A check with Fogbuster shows they have a conversion kit to turn my one sprayer kit into a two sprayer kit.  It's not on the website, but they tell me it's $180.


----------



## rowbare (Jun 14, 2018)

Drill a hole in the casting and screw the mag base arm into it.

There is a nice 3D printed adapter that lets you put the fogbuster nozzle on a locline. It was on a NYCNC video about 40 seconds in: 




In the comment the maker says to google 'fogbuster enclosure'

bob


----------



## dlane (Jun 14, 2018)

Wow there real proud of those things, is there enough pressure to blow the chips out


----------



## Boswell (Jun 14, 2018)

I feel it does a good enough job of chip removal but I don't try to push for the maximum speed possible and Chip removal is probably what limits me from going faster. I would expect Flood coolant would be best for maximum chip removal. I find the Fog Buster easy to use, instant on (unlike the coolmist system) and does well enough for all my needs.  

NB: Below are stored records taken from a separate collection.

import Mathlib
import Summits.ResolutionOfSingularities.ResolutionOfSingularities.Theorems.RadicialJungCleanModelsContactStepIntrinsic
import HarnessLib

/-!
# Route `RadicialJung`, crux `CleanModels` (stmt-ResolutionOfSingularities-15917), line `Sketch` rev 20, stub 4e
# `stub_cleanPrincipalization3`: toward L7b — THE CONTACT DROPS BY ONE (local-algebra package of the point step)

Memo `Cruxes/CleanModels/Lines/Sketch-memo-4e-cleanPermissible.md` rev 11.1, §2.3 phase `(μ,1)` (a) and rev 10 §3 (L7b phase 1): the
engine of the «first cycle» ([CJS 2020] Remark 6.29 / Thm 6.28 Step 5 in the O-architecture of rev 11) is the one-step statement «after blowing
up the closed point `x` of the regular curve `C`, at the point `c'` of the strict transform `C̃` the contact of `C̃` with the strict transform of a
regular surface `H = V(s)` through `x` is one less».  `ContactStepIntrinsic.lean` (✓ p686719) gave the substitution formula assuming a
factorization `φ(w) = e·w₁`; this file completes the LOCAL-ALGEBRA package the scheme-level typer (work plan W3 / O8) needs, deriving everything
from the three STANDARD outputs of the blowing up of a closed point on a regular curve (all in the tree for transverse regular curves:
`StrictTransformTransverseCurve.lean`, `ColonIdealSheafFG.lean` `IsBlowup.pow_mul_controlledTransform_eq`, `IsBlowup.isEffectiveCartier`):
  (i) `𝔪_x 𝒪' = (e)` (the exceptional divisor is Cartier at `c'`),  (ii) `𝓘_C 𝒪' ⊆ e · 𝓘_{C̃,c'}` (total transform = exceptional + strict),
  (iii′) `𝓘_{C̃,c'} ⊆ 𝔪_{c'}` and `e` is not a zero divisor,
for a ring map `φ : 𝒪 → 𝒪'` of local rings, `P = 𝓘_{C,x}` with `P + (w) = 𝔪_x` (the curve is regular: `w` restricts to a uniformizer).
* `exists_unit_map_transversal_eq_mul` — (i)+(ii)+(iii′) ⟹ `φ(w) = e · w₁` with `w₁` a UNIT (the hypothesis of `contact_step_intrinsic`; memo rev 10
  §3 (iii): «else `(e) ⊆ e𝔪'`»).
* `contact_drop` — THE STEP in the normal form adapted to the new point: if `s = γ w^k + π` (`γ` a unit, `π ∈ P`, `k ≥ 1`: contact `k` of `C` with
  `V(s)` at `x`) then `φ(s) = e · s₁` with `s₁ = γ₁ · e^{k−1} + π₁`, `γ₁` a UNIT of `𝒪'`, `π₁ ∈ P'` — the same normal form one level up with respect
  to the pair `(P', e)` (and `P' + (e) = 𝔪_{c'}`: `C̃` is transverse to the exceptional divisor, so `e` restricts to a uniformizer of `C̃`), i.e.
  CONTACT `k − 1`; together with the exponent bookkeeping `φ(u w^A s^a) = (unit) · e^{A+a} · s₁^a` of the clean monomial.
* `isUnit_contact_drop_one` — at `k = 1` the new `s₁` is a unit: the surface has left the curve.

Honest framing: OURS, elementary algebra; nothing here proves resolution in characteristic `p` or any case of `CleanModels`; the scheme-level
inputs (i)–(iii′) are NOT derived here.
-/

noncomputable section

set_option linter.dupNamespace false -- mandated namespace of this single-conjunct summit

open IsLocalRing

namespace Summit.ResolutionOfSingularities.ResolutionOfSingularities.Theorems.RadicialJung.CleanModels

/-- **The transversal coordinate factors through the exceptional equation with a UNIT cofactor.**  For a ring map `φ : 𝒪 → 𝒪'` into a local
ring, an element `e ∈ 𝒪'` which is not a zero divisor, ideals `P ⊆ 𝒪`, `P' ⊆ 𝔪_{𝒪'}` and `w ∈ 𝒪` with `𝔪 𝒪' = (e)` for `𝔪 := P + (w)` (hypotheses
`hmle : (P + (w))𝒪' ⊆ (e)` and `he : e ∈ (P + (w))𝒪'`) and `P𝒪' ⊆ e·P'`: `φ(w) = e·w₁` with `w₁` a unit.  Proof: `e = (element of eP') + φ(w)·b`,
`φ(w) = e·a`, so `e(1 − π' − ab) = 0` with `π' ∈ P' ⊆ 𝔪'`; `e` regular forces `ab ≡ 1 (mod 𝔪')`, so `a` is a unit. [folklore] -/
theorem exists_unit_map_transversal_eq_mul {O O' : Type*} [CommRing O] [CommRing O'] [IsLocalRing O'] (φ : O →+* O') (e : O')
    (he0 : e ∈ nonZeroDivisors O') (P : Ideal O) (P' : Ideal O') (hP' : P' ≤ maximalIdeal O') (w : O)
    (hmle : (P ⊔ Ideal.span {w}).map φ ≤ Ideal.span {e}) (he : e ∈ (P ⊔ Ideal.span {w}).map φ)
    (hPP' : P.map φ ≤ Ideal.span {e} * P') :
    ∃ w₁ : O', IsUnit w₁ ∧ φ w = e * w₁ := by
  -- `φ w ∈ (e)`
  have hw : φ w ∈ Ideal.span {e} := hmle (Ideal.mem_map_of_mem φ (Ideal.mem_sup_right (Ideal.mem_span_singleton_self w)))
  obtain ⟨a, ha⟩ := Ideal.mem_span_singleton'.mp hw
  -- `e ∈ P𝒪' + (φ w) ⊆ e P' + (e a)`
  rw [Ideal.map_sup, Ideal.map_span, Set.image_singleton] at he
  obtain ⟨q, hq, r, hr, hqr⟩ := Submodule.mem_sup.mp he
  have hq' : q ∈ Ideal.span {e} * P' := hPP' hq
  obtain ⟨π', hπ', hqe⟩ := Ideal.mem_span_singleton_mul.mp hq'
  obtain ⟨b, hb⟩ := Ideal.mem_span_singleton'.mp hr
  -- `e * (1 - π' - b * a) = 0`
  have hkey : e * (1 - π' - b * a) = 0 := by
    have : e = e * π' + b * (a * e) := by rw [hqe, ha, hb]; exact hqr.symm
    linear_combination this
  have hzero : 1 - π' - b * a = 0 :=
    (mem_nonZeroDivisors_iff.mp he0).1 _ hkey
  -- hence `b * a = 1 - π'` is a unit, so `a` is a unit
  have hba : IsUnit (b * a) := by
    have h1 : b * a = 1 - π' := by linear_combination -hzero
    rw [h1]
    by_contra hnot
    have hmem : 1 - π' ∈ maximalIdeal O' := (mem_maximalIdeal _).mpr hnot
    have h1' := (maximalIdeal O').add_mem hmem (hP' hπ')
    rw [sub_add_cancel] at h1'
    exact (maximalIdeal O').ne_top_iff_one.mp (maximalIdeal.isMaximal O').ne_top h1'
  refine ⟨a, isUnit_of_mul_isUnit_right hba, ?_⟩
  rw [← ha, mul_comm]

/-- **The contact drops by one.**  Under the inputs (i) `(P + (w))𝒪' = (e)`, (ii) `P𝒪' ⊆ e·P'`, (iii′) `P' ⊆ 𝔪'`, `e` regular, of the blowing up of
the closed point `x` of the regular curve `C = V(P)` read at a point of the strict transform `C̃ = V(P')`: an element in contact normal form
`s = γ w^k + π` (`γ` a unit of `𝒪`, `π ∈ P`, `k ≥ 1`) maps to `φ(s) = e · (γ₁ e^{k−1} + π₁)` with `γ₁` a unit of `𝒪'` and `π₁ ∈ P'` — contact normal
form one level up for the pair `(P', e)`, contact `k − 1` —, and the clean monomial `u w^A s^a` maps to `(φ(u)·(unit)) e^{A+a} (γ₁ e^{k−1} + π₁)^a`.
[cite: CossartJannsenSaito2020, proof of Thm. 6.28, Step 5] -/
theorem contact_drop {O O' : Type*} [CommRing O] [CommRing O'] [IsLocalRing O] [IsLocalRing O'] (φ : O →+* O') [IsLocalHom φ] (e : O')
    (he0 : e ∈ nonZeroDivisors O') (P : Ideal O) (P' : Ideal O') (hP' : P' ≤ maximalIdeal O') (w : O)
    (hmle : (P ⊔ Ideal.span {w}).map φ ≤ Ideal.span {e}) (he : e ∈ (P ⊔ Ideal.span {w}).map φ)
    (hPP' : P.map φ ≤ Ideal.span {e} * P') (γ u π : O) (hγ : IsUnit γ) (hπ : π ∈ P) (k : ℕ) (hk : 1 ≤ k) (A a : ℕ) :
    ∃ (γ₁ : O') (_ : IsUnit γ₁) (v₁ : O') (_ : IsUnit v₁) (π₁ : O') (_ : π₁ ∈ P'),
      φ (γ * w ^ k + π) = e * (γ₁ * e ^ (k - 1) + π₁) ∧
        φ (u * w ^ A * (γ * w ^ k + π) ^ a) = (φ u * v₁) * e ^ (A + a) * (γ₁ * e ^ (k - 1) + π₁) ^ a := by
  obtain ⟨w₁, hw₁, hw⟩ := exists_unit_map_transversal_eq_mul φ e he0 P P' hP' w hmle he hPP'
  obtain ⟨π₁, hπ₁, h1, h2⟩ := contact_step_intrinsic φ e w₁ P P' hPP' w γ u π hw hπ k hk A a
  refine ⟨φ γ * w₁ ^ k, ?_, w₁ ^ A, hw₁.pow A, π₁, hπ₁, ?_, ?_⟩
  · exact (hγ.map φ).mul (hw₁.pow k)
  · rw [h1]
  · rw [h2]

/-- **Contact one ⟹ the surface leaves the curve.**  With the same inputs and `k = 1`, the new local equation `γ₁ e^0 + π₁` of the strict
transform of `V(s)` is a UNIT at the point of `C̃`: after the last step of L7b phase 1 the old component no longer passes through the point of
the curve (and the curve has become transversal to — indeed disjoint from — it there). [folklore] -/
theorem isUnit_contact_drop_one {O' : Type*} [CommRing O'] [IsLocalRing O'] (γ₁ e : O') (hγ₁ : IsUnit γ₁) (P' : Ideal O')
    (hP' : P' ≤ maximalIdeal O') {π₁ : O'} (hπ₁ : π₁ ∈ P') : IsUnit (γ₁ * e ^ (1 - 1) + π₁) := by
  rw [Nat.sub_self, pow_zero, mul_one]
  by_contra h
  have hm : γ₁ + π₁ ∈ maximalIdeal O' := (mem_maximalIdeal _).mpr h
  have : γ₁ ∈ maximalIdeal O' := by simpa using (maximalIdeal O').sub_mem hm (hP' hπ₁)
  exact (mem_maximalIdeal _).mp this hγ₁

end Summit.ResolutionOfSingularities.ResolutionOfSingularities.Theorems.RadicialJung.CleanModels

end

I am going to look into the 3d printed adapter to the locline system


----------



## MontanaAardvark (Jun 14, 2018)

rowbare said:


> Drill a hole in the casting and screw the mag base arm into it.
> 
> There is a nice 3D printed adapter that lets you put the fogbuster nozzle on a locline. It was on a NYCNC video about 40 seconds in:
> 
> ...



Interesting approach.  The Loc Line just is a cover for the two hoses going the Fogbuster.  The Fogbuster works the same way, and the output 1/8" tube is still the same, it just makes positioning it easier.

Which is a good thing.  Not sure it would work on the Grizzly.


----------



## kd4gij (Jun 14, 2018)

MontanaAardvark said:


> Does that clamp on the right hold the tube?
> 
> I just measured some parts on the table from the headstock and found only one place I could get the magnetic head to work, so I think this isn't very likely to work for me.  That's it hanging upside down next to the spindle.
> 
> View attachment 269586




 I have a G0704 and I use the mini mag base stuck on the bottom of the control box.

https://www.ebay.com/itm/Adjustable...121941?hash=item2592966d95:g:yVQAAMXQ74JTS4i5


----------